(Items listed in a dataset)
= Beginning of Section =

/-- **`H < W = q₀q₁q₂` on the support of `γ ⊗ γ`** as soon as `H < (S−Y)²/q₀` (`0 < Y ≤ S`).
[cite: Drappeau2017, §5.5 p. 20] -/
theorem H_lt_W_of_bump_ne_zero (hY : 0 < Y) (hSY : Y ≤ S) (hq₀ : 0 < q₀)
    (hH : (H : ℝ) < (S - Y) ^ 2 / q₀) (q₁ q₂ : ℕ)
    (h1 : BFI.bump S Y ((q₀ * q₁ : ℕ) : ℝ) ≠ 0) (h2 : BFI.bump S Y ((q₀ * q₂ : ℕ) : ℝ) ≠ 0) :
    H < q₀ * q₁ * q₂ := by
  have hS : 0 ≤ S := by linarith
  have hq₀r : (0 : ℝ) < q₀ := by exact_mod_cast hq₀
  have hlt1 : S - Y < ((q₀ * q₁ : ℕ) : ℝ) := lt_of_not_ge fun h => h1 (BFI.bump_eq_zero_of_le hY hS h)
  have hlt2 : S - Y < ((q₀ * q₂ : ℕ) : ℝ) := lt_of_not_ge fun h => h2 (BFI.bump_eq_zero_of_le hY hS h)
  push_cast at hlt1 hlt2
  have hSY0 : 0 ≤ S - Y := by linarith
  have hprod : (S - Y) ^ 2 < ((q₀ : ℝ) * q₁) * ((q₀ : ℝ) * q₂) := by
    rw [sq]; exact mul_lt_mul'' hlt1 hlt2 hSY0 hSY0
  rw [lt_div_iff₀ hq₀r] at hH
  have : (H : ℝ) < (q₀ * q₁ * q₂ : ℕ) := by push_cast; nlinarith
  exact_mod_cast this

/-- **`1 ∉ B`** when `2n₀ ≤ N`. [folklore] -/
theorem one_not_mem_Bset (hN : 0 ≤ N) (hn₀N : 2 * (n₀ : ℝ) ≤ N) : (1 : ℕ) ∉ ((((BFI.dyadic N).filter (fun n : ℕ => IsCoprime (n : ℤ) a₂)).filter (fun n : ℕ => n₀ ∣ n)).image (fun n : ℕ => n / n₀)) := by
  intro h
  simp only [Finset.mem_image, Finset.mem_filter] at h
  obtain ⟨n, ⟨⟨hd, _⟩, hdvd⟩, hn⟩ := h
  have hlt : n < 2 * n₀ := by
    by_contra h'
    have : 2 ≤ n / n₀ := by
      rcases Nat.eq_zero_or_pos n₀ with h0 | hpos
      · subst h0; simp at hdvd; subst hdvd; simp at hn
      · exact (Nat.le_div_iff_mul_le hpos).2 (by omega)
    omega
  have hNn := ((BFI.mem_dyadic hN).1 hd).1
  have : (n : ℝ) < 2 * n₀ := by exact_mod_cast hlt
  linarith

/-- **Size of the rough variable**: for `n₁, n₂ ∈ B` and `|h| ≤ H`,
`|a₁ h (n₁−n₂)/q₀| ≤ |a₁|·H·2N` — so `< 2^K` once `|a₁| H · 2N < 2^K`. [cite: Drappeau2017, §5.5] -/
theorem natAbs_rough_lt (hN : 0 ≤ N) {K : ℕ}
    (hK : (a₁.natAbs : ℝ) * H * (2 * N) < (2 : ℝ) ^ K) {n₁ n₂ : ℕ} (hn₁ : n₁ ∈ ((((BFI.dyadic N).filter (fun n : ℕ => IsCoprime (n : ℤ) a₂)).filter (fun n : ℕ => n₀ ∣ n)).image (fun n : ℕ => n / n₀)))
    (hn₂ : n₂ ∈ ((((BFI.dyadic N).filter (fun n : ℕ => IsCoprime (n : ℤ) a₂)).filter (fun n : ℕ => n₀ ∣ n)).image (fun n : ℕ => n / n₀))) {h : ℤ} (hh : h ∈ Finset.Icc (-(H : ℤ)) H) :
    (a₁ * h * (((n₁ : ℤ) - n₂) / q₀)).natAbs < 2 ^ K := by
  -- sizes of `n₁, n₂`
  have hnj : ∀ n ∈ ((((BFI.dyadic N).filter (fun n : ℕ => IsCoprime (n : ℤ) a₂)).filter (fun n : ℕ => n₀ ∣ n)).image (fun n : ℕ => n / n₀)), (n : ℝ) ≤ 2 * N := by
    intro n hn
    simp only [Finset.mem_image, Finset.mem_filter] at hn
    obtain ⟨n', ⟨⟨hd, _⟩, hdvd⟩, rfl⟩ := hn
    have h2 := ((BFI.mem_dyadic hN).1 hd).2
    have hle : ((n' / n₀ : ℕ) : ℝ) ≤ n' := by exact_mod_cast Nat.div_le_self n' n₀
    linarith
  have hb1 := hnj n₁ hn₁
  have hb2 := hnj n₂ hn₂
  rw [Finset.mem_Icc] at hh
  have hhabs : (h.natAbs : ℝ) ≤ H := by
    have : (h.natAbs : ℤ) ≤ H := by rw [Int.natCast_natAbs]; exact abs_le.2 ⟨hh.1, hh.2⟩
    exact_mod_cast this
  have hdiff : ((((n₁ : ℤ) - n₂) / q₀).natAbs : ℝ) ≤ 2 * N := by
    have h1 : (((n₁ : ℤ) - n₂) / q₀).natAbs ≤ ((n₁ : ℤ) - n₂).natAbs := Int.natAbs_ediv_le_natAbs _ _
    have h2 : (((n₁ : ℤ) - n₂).natAbs : ℝ) ≤ max (n₁ : ℝ) n₂ := by
      rcases le_total n₂ n₁ with hle | hle
      · have e : ((n₁ : ℤ) - n₂).natAbs = n₁ - n₂ := by
          rw [show (n₁ : ℤ) - n₂ = ((n₁ - n₂ : ℕ) : ℤ) by push_cast [Nat.cast_sub hle]; ring,
            Int.natAbs_natCast]
        rw [e]; push_cast [Nat.cast_sub hle]
        linarith [le_max_left (n₁ : ℝ) n₂, (Nat.cast_nonneg n₂ : (0 : ℝ) ≤ n₂)]
      · have e : ((n₁ : ℤ) - n₂).natAbs = n₂ - n₁ := by
          rw [show (n₁ : ℤ) - n₂ = -((n₂ - n₁ : ℕ) : ℤ) by push_cast [Nat.cast_sub hle]; ring,
            Int.natAbs_neg, Int.natAbs_natCast]
        rw [e]; push_cast [Nat.cast_sub hle]
        linarith [le_max_right (n₁ : ℝ) n₂, (Nat.cast_nonneg n₁ : (0 : ℝ) ≤ n₁)]
    have h3 : max (n₁ : ℝ) n₂ ≤ 2 * N := max_le hb1 hb2
    calc _ ≤ (((n₁ : ℤ) - n₂).natAbs : ℝ) := by exact_mod_cast h1
      _ ≤ _ := h2.trans h3
  have key : ((a₁ * h * (((n₁ : ℤ) - n₂) / q₀)).natAbs : ℝ) < (2 : ℝ) ^ K := by
    rw [Int.natAbs_mul, Int.natAbs_mul]; push_cast
    calc (a₁.natAbs : ℝ) * h.natAbs * (((n₁ : ℤ) - n₂) / q₀).natAbs
        ≤ (a₁.natAbs : ℝ) * H * (2 * N) := by
          apply mul_le_mul (mul_le_mul_of_nonneg_left hhabs (by positivity)) hdiff (by positivity)
            (by positivity)
      _ < _ := hK
  exact_mod_cast key

end Edge

end Drappeau2017

end Literature.NumberTheory.Sieve

end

= End of Section =

Write each line above out exactly.

/-- **`H < W = q₀q₁q₂` on the support of `γ ⊗ γ`** as soon as `H < (S−Y)²/q₀` (`0 < Y ≤ S`).
[cite: Drappeau2017, §5.5 p. 20] -/
theorem H_lt_W_of_bump_ne_zero (hY : 0 < Y) (hSY : Y ≤ S) (hq₀ : 0 < q₀)
    (hH : (H : ℝ) < (S - Y) ^ 2 / q₀) (q₁ q₂ : ℕ)
    (h1 : BFI.bump S Y ((q₀ * q₁ : ℕ) : ℝ) ≠ 0) (h2 : BFI.bump S Y ((q₀ * q₂ : ℕ) : ℝ) ≠ 0) :
    H < q₀ * q₁ * q₂ := by
  have hS : 0 ≤ S := by linarith
  have hq₀r : (0 : ℝ) < q₀ := by exact_mod_cast hq₀
  have hlt1 : S - Y < ((q₀ * q₁ : ℕ) : ℝ) := lt_of_not_ge fun h => h1 (BFI.bump_eq_zero_of_le hY hS h)
  have hlt2 : S - Y < ((q₀ * q₂ : ℕ) : ℝ) := lt_of_not_ge fun h => h2 (BFI.bump_eq_zero_of_le hY hS h)
  push_cast at hlt1 hlt2
  have hSY0 : 0 ≤ S - Y := by linarith
  have hprod : (S - Y) ^ 2 < ((q₀ : ℝ) * q₁) * ((q₀ : ℝ) * q₂) := by
    rw [sq]; exact mul_lt_mul'' hlt1 hlt2 hSY0 hSY0
  rw [lt_div_iff₀ hq₀r] at hH
  have : (H : ℝ) < (q₀ * q₁ * q₂ : ℕ) := by push_cast; nlinarith
  exact_mod_cast this

/-- **`1 ∉ B`** when `2n₀ ≤ N`. [folklore] -/
theorem one_not_mem_Bset (hN : 0 ≤ N) (hn₀N : 2 * (n₀ : ℝ) ≤ N) : (1 : ℕ) ∉ ((((BFI.dyadic N).filter (fun n : ℕ => IsCoprime (n : ℤ) a₂)).filter (fun n : ℕ => n₀ ∣ n)).image (fun n : ℕ => n / n₀)) := by
  intro h
  simp only [Finset.mem_image, Finset.mem_filter] at h
  obtain ⟨n, ⟨⟨hd, _⟩, hdvd⟩, hn⟩ := h
  have hlt : n < 2 * n₀ := by
    by_contra h'
    have : 2 ≤ n / n₀ := by
      rcases Nat.eq_zero_or_pos n₀ with h0 | hpos
      · subst h0; simp at hdvd; subst hdvd; simp at hn
      · exact (Nat.le_div_iff_mul_le hpos).2 (by omega)
    omega
  have hNn := ((BFI.mem_dyadic hN).1 hd).1
  have : (n : ℝ) < 2 * n₀ := by exact_mod_cast hlt
  linarith

/-- **Size of the rough variable**: for `n₁, n₂ ∈ B` and `|h| ≤ H`,
`|a₁ h (n₁−n₂)/q₀| ≤ |a₁|·H·2N` — so `< 2^K` once `|a₁| H · 2N < 2^K`. [cite: Drappeau2017, §5.5] -/
theorem natAbs_rough_lt (hN : 0 ≤ N) {K : ℕ}
    (hK : (a₁.natAbs : ℝ) * H * (2 * N) < (2 : ℝ) ^ K) {n₁ n₂ : ℕ} (hn₁ : n₁ ∈ ((((BFI.dyadic N).filter (fun n : ℕ => IsCoprime (n : ℤ) a₂)).filter (fun n : ℕ => n₀ ∣ n)).image (fun n : ℕ => n / n₀)))
    (hn₂ : n₂ ∈ ((((BFI.dyadic N).filter (fun n : ℕ => IsCoprime (n : ℤ) a₂)).filter (fun n : ℕ => n₀ ∣ n)).image (fun n : ℕ => n / n₀))) {h : ℤ} (hh : h ∈ Finset.Icc (-(H : ℤ)) H) :
    (a₁ * h * (((n₁ : ℤ) - n₂) / q₀)).natAbs < 2 ^ K := by
  -- sizes of `n₁, n₂`
  have hnj : ∀ n ∈ ((((BFI.dyadic N).filter (fun n : ℕ => IsCoprime (n : ℤ) a₂)).filter (fun n : ℕ => n₀ ∣ n)).image (fun n : ℕ => n / n₀)), (n : ℝ) ≤ 2 * N := by
    intro n hn
    simp only [Finset.mem_image, Finset.mem_filter] at hn
    obtain ⟨n', ⟨⟨hd, _⟩, hdvd⟩, rfl⟩ := hn
    have h2 := ((BFI.mem_dyadic hN).1 hd).2
    have hle : ((n' / n₀ : ℕ) : ℝ) ≤ n' := by exact_mod_cast Nat.div_le_self n' n₀
    linarith
  have hb1 := hnj n₁ hn₁
  have hb2 := hnj n₂ hn₂
  rw [Finset.mem_Icc] at hh
  have hhabs : (h.natAbs : ℝ) ≤ H := by
    have : (h.natAbs : ℤ) ≤ H := by rw [Int.natCast_natAbs]; exact abs_le.2 ⟨hh.1, hh.2⟩
    exact_mod_cast this
  have hdiff : ((((n₁ : ℤ) - n₂) / q₀).natAbs : ℝ) ≤ 2 * N := by
    have h1 : (((n₁ : ℤ) - n₂) / q₀).natAbs ≤ ((n₁ : ℤ) - n₂).natAbs := Int.natAbs_ediv_le_natAbs _ _
    have h2 : (((n₁ : ℤ) - n₂).natAbs : ℝ) ≤ max (n₁ : ℝ) n₂ := by
      rcases le_total n₂ n₁ with hle | hle
      · have e : ((n₁ : ℤ) - n₂).natAbs = n₁ - n₂ := by
          rw [show (n₁ : ℤ) - n₂ = ((n₁ - n₂ : ℕ) : ℤ) by push_cast [Nat.cast_sub hle]; ring,
            Int.natAbs_natCast]
        rw [e]; push_cast [Nat.cast_sub hle]
        linarith [le_max_left (n₁ : ℝ) n₂, (Nat.cast_nonneg n₂ : (0 : ℝ) ≤ n₂)]
      · have e : ((n₁ : ℤ) - n₂).natAbs = n₂ - n₁ := by
          rw [show (n₁ : ℤ) - n₂ = -((n₂ - n₁ : ℕ) : ℤ) by push_cast [Nat.cast_sub hle]; ring,
            Int.natAbs_neg, Int.natAbs_natCast]
        rw [e]; push_cast [Nat.cast_sub hle]
        linarith [le_max_right (n₁ : ℝ) n₂, (Nat.cast_nonneg n₁ : (0 : ℝ) ≤ n₁)]
    have h3 : max (n₁ : ℝ) n₂ ≤ 2 * N := max_le hb1 hb2
    calc _ ≤ (((n₁ : ℤ) - n₂).natAbs : ℝ) := by exact_mod_cast h1
      _ ≤ _ := h2.trans h3
  have key : ((a₁ * h * (((n₁ : ℤ) - n₂) / q₀)).natAbs : ℝ) < (2 : ℝ) ^ K := by
    rw [Int.natAbs_mul, Int.natAbs_mul]; push_cast
    calc (a₁.natAbs : ℝ) * h.natAbs * (((n₁ : ℤ) - n₂) / q₀).natAbs
        ≤ (a₁.natAbs : ℝ) * H * (2 * N) := by
          apply mul_le_mul (mul_le_mul_of_nonneg_left hhabs (by positivity)) hdiff (by positivity)
            (by positivity)
      _ < _ := hK
  exact_mod_cast key

end Edge

end Drappeau2017

end Literature.NumberTheory.Sieve

end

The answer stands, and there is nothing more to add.